▼

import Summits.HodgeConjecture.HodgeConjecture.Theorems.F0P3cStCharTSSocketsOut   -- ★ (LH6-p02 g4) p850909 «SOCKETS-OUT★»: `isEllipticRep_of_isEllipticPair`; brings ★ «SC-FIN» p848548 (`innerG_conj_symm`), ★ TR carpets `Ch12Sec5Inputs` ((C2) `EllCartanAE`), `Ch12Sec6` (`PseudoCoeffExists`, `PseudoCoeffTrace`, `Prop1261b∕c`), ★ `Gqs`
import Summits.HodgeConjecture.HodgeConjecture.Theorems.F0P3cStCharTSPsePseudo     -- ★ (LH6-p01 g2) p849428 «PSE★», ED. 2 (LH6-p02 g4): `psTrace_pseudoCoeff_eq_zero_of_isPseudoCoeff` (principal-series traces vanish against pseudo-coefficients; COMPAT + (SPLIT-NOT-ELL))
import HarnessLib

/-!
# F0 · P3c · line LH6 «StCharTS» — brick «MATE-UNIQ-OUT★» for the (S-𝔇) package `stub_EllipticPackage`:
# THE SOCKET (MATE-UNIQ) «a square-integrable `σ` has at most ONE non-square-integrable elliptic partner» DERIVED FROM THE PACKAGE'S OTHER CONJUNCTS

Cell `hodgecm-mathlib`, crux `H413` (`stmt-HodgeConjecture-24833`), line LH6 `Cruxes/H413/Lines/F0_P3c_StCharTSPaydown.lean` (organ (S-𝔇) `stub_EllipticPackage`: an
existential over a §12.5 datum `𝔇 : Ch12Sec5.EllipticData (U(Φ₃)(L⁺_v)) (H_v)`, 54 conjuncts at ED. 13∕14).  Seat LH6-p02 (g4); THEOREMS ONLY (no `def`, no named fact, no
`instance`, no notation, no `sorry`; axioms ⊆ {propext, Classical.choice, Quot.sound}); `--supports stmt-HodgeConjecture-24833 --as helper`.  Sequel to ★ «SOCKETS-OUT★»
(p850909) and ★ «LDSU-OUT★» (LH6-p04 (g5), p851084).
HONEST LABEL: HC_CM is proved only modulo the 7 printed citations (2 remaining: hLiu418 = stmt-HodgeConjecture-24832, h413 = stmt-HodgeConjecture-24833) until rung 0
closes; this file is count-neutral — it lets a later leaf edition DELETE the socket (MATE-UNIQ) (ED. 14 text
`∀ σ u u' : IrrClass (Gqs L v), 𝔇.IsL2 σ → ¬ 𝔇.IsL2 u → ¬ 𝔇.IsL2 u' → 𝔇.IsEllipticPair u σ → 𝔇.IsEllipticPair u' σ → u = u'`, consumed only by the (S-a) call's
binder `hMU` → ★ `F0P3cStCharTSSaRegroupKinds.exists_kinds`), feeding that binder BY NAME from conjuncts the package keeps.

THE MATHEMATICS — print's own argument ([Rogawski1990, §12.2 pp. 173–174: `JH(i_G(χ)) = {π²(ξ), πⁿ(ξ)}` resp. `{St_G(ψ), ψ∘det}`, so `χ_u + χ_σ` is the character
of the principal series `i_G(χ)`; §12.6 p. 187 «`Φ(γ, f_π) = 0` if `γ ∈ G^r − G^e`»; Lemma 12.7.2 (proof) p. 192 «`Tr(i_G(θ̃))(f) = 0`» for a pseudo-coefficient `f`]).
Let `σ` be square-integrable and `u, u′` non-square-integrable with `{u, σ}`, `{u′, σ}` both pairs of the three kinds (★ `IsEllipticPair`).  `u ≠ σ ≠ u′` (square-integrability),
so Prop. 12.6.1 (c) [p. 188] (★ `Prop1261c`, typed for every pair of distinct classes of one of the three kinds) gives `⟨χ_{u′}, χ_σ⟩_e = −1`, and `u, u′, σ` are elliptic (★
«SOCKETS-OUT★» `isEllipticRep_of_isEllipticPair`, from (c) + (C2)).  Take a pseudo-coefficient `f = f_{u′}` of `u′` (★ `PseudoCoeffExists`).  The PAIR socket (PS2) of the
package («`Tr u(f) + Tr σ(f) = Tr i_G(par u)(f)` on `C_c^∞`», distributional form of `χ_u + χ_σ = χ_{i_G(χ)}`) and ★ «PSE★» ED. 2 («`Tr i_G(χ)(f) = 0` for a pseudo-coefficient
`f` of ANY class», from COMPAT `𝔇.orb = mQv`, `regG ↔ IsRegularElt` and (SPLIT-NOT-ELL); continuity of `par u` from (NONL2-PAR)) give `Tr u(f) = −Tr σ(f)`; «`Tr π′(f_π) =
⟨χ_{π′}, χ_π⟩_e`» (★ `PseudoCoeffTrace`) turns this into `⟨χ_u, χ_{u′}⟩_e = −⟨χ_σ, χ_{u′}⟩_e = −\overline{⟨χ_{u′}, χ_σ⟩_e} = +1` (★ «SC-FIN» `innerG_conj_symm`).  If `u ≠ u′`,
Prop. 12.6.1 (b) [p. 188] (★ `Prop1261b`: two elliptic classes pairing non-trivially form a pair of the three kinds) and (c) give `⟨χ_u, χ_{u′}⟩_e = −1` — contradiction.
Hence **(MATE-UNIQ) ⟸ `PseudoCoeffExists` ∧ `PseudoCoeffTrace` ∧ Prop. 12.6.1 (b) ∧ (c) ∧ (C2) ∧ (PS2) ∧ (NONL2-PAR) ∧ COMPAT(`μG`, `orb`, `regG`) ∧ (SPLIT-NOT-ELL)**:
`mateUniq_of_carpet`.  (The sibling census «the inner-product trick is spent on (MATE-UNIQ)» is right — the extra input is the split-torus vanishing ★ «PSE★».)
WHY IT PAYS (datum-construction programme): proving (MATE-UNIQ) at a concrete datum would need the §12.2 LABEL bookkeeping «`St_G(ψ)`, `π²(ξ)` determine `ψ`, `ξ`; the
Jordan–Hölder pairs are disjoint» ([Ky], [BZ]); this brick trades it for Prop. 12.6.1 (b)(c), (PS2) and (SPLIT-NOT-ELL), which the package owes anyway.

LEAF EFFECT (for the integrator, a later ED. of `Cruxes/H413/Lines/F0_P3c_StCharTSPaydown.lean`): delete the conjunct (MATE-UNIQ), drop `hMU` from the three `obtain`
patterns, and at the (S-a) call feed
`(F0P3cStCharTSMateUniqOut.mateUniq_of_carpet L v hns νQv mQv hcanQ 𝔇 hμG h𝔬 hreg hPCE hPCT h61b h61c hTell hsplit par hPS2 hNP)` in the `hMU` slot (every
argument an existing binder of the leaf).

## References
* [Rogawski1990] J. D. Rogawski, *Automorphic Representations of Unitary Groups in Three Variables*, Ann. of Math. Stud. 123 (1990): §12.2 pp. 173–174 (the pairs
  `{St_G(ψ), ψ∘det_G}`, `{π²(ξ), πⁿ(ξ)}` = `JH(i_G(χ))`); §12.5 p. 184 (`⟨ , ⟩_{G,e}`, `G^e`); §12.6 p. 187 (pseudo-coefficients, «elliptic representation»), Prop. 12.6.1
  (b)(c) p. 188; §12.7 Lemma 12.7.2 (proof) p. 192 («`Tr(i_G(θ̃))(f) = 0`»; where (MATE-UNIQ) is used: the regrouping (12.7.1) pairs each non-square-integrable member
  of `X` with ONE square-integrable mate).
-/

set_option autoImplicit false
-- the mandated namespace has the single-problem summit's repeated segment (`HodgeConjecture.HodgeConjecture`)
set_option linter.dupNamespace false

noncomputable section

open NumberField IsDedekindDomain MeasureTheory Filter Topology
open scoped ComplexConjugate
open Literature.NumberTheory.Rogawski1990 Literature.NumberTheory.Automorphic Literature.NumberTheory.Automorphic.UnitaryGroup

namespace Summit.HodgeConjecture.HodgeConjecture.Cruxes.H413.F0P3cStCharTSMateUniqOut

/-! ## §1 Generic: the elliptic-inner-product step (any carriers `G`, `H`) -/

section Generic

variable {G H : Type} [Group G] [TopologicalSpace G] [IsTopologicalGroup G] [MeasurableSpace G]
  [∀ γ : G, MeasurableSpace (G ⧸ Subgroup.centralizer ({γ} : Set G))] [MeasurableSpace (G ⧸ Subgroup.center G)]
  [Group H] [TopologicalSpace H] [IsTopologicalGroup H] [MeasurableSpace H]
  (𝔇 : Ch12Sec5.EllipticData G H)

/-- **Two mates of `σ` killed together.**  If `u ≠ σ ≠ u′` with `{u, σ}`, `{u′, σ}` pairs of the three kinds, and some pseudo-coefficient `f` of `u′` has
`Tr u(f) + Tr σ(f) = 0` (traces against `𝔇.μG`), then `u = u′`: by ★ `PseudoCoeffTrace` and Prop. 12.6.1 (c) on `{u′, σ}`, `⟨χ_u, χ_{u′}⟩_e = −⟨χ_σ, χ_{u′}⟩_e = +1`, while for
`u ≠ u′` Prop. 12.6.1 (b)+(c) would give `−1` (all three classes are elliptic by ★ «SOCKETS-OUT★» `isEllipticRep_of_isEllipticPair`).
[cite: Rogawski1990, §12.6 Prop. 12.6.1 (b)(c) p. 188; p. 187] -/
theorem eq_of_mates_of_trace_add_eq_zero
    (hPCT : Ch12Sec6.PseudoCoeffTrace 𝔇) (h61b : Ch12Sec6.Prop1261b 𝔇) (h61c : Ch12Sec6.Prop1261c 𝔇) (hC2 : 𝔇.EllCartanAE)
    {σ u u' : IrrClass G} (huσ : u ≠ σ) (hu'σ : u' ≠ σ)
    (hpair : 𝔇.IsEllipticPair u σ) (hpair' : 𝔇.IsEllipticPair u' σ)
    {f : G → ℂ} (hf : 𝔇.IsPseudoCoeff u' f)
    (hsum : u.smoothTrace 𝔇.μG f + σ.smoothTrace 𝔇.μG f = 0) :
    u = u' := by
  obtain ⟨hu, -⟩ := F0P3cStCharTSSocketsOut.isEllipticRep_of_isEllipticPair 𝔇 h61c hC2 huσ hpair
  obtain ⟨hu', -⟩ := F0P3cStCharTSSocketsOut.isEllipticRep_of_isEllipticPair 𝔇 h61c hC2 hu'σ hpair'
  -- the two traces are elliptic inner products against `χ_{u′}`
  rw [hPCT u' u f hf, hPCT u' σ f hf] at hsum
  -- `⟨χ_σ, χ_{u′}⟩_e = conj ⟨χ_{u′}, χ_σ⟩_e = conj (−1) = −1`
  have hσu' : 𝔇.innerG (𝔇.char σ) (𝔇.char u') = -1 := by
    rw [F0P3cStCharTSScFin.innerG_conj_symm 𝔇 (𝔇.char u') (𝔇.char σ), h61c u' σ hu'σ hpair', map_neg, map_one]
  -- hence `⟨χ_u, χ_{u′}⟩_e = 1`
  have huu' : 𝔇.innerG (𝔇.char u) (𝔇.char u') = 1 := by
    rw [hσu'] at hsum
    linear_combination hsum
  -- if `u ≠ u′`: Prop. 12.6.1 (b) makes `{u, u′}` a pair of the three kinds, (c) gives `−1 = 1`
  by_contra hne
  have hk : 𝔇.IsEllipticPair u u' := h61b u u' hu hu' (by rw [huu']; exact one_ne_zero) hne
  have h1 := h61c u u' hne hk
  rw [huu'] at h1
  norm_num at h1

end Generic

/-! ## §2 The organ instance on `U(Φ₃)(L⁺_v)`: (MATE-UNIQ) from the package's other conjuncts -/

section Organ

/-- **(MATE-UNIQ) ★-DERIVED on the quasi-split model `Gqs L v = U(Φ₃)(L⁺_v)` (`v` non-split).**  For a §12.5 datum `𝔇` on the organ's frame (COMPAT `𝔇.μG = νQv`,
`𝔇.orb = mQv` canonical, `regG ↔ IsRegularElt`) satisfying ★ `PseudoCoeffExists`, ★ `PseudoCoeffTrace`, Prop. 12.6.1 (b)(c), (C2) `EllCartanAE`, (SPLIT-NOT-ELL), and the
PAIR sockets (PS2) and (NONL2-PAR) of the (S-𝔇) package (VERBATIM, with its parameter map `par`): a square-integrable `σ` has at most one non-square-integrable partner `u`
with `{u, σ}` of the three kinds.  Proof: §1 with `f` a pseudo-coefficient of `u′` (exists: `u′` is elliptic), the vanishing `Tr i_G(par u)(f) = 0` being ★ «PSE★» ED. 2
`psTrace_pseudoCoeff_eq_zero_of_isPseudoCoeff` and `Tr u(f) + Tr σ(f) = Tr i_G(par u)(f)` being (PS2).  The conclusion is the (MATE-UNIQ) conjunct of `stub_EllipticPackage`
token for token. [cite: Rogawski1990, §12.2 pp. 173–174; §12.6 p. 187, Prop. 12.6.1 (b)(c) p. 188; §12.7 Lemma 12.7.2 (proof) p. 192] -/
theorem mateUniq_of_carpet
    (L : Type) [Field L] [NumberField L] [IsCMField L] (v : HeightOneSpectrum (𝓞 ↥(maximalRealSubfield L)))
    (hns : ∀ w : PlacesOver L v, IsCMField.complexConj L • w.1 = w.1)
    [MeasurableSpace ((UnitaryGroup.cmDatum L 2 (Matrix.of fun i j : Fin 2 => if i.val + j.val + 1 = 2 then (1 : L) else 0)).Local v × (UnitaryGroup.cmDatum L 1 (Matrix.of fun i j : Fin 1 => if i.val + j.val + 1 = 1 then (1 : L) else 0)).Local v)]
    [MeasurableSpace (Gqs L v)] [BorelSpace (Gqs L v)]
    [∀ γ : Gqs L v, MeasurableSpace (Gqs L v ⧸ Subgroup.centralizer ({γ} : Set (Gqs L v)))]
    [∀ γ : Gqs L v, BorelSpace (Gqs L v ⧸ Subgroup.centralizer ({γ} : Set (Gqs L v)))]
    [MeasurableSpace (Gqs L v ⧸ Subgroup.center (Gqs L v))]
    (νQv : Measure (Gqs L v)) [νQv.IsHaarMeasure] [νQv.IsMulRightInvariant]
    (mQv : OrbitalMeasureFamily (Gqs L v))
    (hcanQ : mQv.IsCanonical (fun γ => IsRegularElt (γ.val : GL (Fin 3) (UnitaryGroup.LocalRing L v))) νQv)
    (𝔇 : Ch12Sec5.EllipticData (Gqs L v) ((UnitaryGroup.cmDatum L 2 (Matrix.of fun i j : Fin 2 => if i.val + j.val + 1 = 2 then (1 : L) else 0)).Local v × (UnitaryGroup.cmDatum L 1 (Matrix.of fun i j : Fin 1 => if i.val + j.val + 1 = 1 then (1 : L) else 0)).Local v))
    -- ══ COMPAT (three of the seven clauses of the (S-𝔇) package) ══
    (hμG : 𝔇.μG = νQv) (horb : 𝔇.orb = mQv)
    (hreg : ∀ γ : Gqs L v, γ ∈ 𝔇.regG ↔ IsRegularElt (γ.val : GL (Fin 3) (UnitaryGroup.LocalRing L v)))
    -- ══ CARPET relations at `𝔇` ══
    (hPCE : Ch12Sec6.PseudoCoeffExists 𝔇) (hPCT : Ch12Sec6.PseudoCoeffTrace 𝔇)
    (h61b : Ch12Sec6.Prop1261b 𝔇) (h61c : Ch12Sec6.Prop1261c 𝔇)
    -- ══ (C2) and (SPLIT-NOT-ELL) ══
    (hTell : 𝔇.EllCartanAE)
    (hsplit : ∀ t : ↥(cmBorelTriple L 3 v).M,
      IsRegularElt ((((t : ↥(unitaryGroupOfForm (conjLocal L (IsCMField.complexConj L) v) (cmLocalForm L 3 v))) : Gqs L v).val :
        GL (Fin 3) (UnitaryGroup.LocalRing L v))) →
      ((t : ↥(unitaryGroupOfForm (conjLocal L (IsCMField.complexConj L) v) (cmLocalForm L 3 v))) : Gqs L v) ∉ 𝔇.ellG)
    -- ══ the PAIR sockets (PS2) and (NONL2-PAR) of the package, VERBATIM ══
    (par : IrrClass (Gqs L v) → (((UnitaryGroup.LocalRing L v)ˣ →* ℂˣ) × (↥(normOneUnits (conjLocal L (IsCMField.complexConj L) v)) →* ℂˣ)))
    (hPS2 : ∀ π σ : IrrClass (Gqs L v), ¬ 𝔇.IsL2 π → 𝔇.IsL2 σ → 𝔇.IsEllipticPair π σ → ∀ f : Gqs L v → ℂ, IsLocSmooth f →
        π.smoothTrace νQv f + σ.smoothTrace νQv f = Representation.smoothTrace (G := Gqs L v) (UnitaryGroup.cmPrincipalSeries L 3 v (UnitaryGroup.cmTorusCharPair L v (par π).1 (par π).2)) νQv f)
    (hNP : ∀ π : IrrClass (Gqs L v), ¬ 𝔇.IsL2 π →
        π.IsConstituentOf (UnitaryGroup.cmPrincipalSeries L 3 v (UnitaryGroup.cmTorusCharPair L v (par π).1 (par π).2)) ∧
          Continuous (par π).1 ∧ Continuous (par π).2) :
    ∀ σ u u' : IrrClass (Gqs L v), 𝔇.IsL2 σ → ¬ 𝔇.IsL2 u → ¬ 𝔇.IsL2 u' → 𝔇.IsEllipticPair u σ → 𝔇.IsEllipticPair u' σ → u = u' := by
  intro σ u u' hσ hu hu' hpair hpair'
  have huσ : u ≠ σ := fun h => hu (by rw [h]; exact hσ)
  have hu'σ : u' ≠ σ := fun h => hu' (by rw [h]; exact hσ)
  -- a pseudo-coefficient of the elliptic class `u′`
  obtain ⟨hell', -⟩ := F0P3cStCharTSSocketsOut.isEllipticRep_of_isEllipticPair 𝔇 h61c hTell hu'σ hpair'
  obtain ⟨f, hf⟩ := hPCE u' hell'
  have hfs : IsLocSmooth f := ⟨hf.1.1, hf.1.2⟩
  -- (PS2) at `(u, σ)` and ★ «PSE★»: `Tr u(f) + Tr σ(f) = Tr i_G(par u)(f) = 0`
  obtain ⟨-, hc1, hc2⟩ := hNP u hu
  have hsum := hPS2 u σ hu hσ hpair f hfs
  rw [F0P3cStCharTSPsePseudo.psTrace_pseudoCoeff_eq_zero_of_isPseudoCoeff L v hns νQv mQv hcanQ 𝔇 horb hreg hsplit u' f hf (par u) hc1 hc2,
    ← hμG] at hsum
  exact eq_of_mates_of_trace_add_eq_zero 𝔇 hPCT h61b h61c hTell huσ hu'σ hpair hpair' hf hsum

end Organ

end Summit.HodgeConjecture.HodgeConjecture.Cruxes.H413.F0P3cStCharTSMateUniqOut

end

▲

Taking the records above, retype every line from the one with "end Generic" down to the one with "on the quasi-split", exactly and with nothing else.

end Generic

/-! ## §2 The organ instance on `U(Φ₃)(L⁺_v)`: (MATE-UNIQ) from the package's other conjuncts -/

section Organ

/-- **(MATE-UNIQ) ★-DERIVED on the quasi-split model `Gqs L v = U(Φ₃)(L⁺_v)` (`v` non-split).**  For a §12.5 datum `𝔇` on the organ's frame (COMPAT `𝔇.μG = νQv`,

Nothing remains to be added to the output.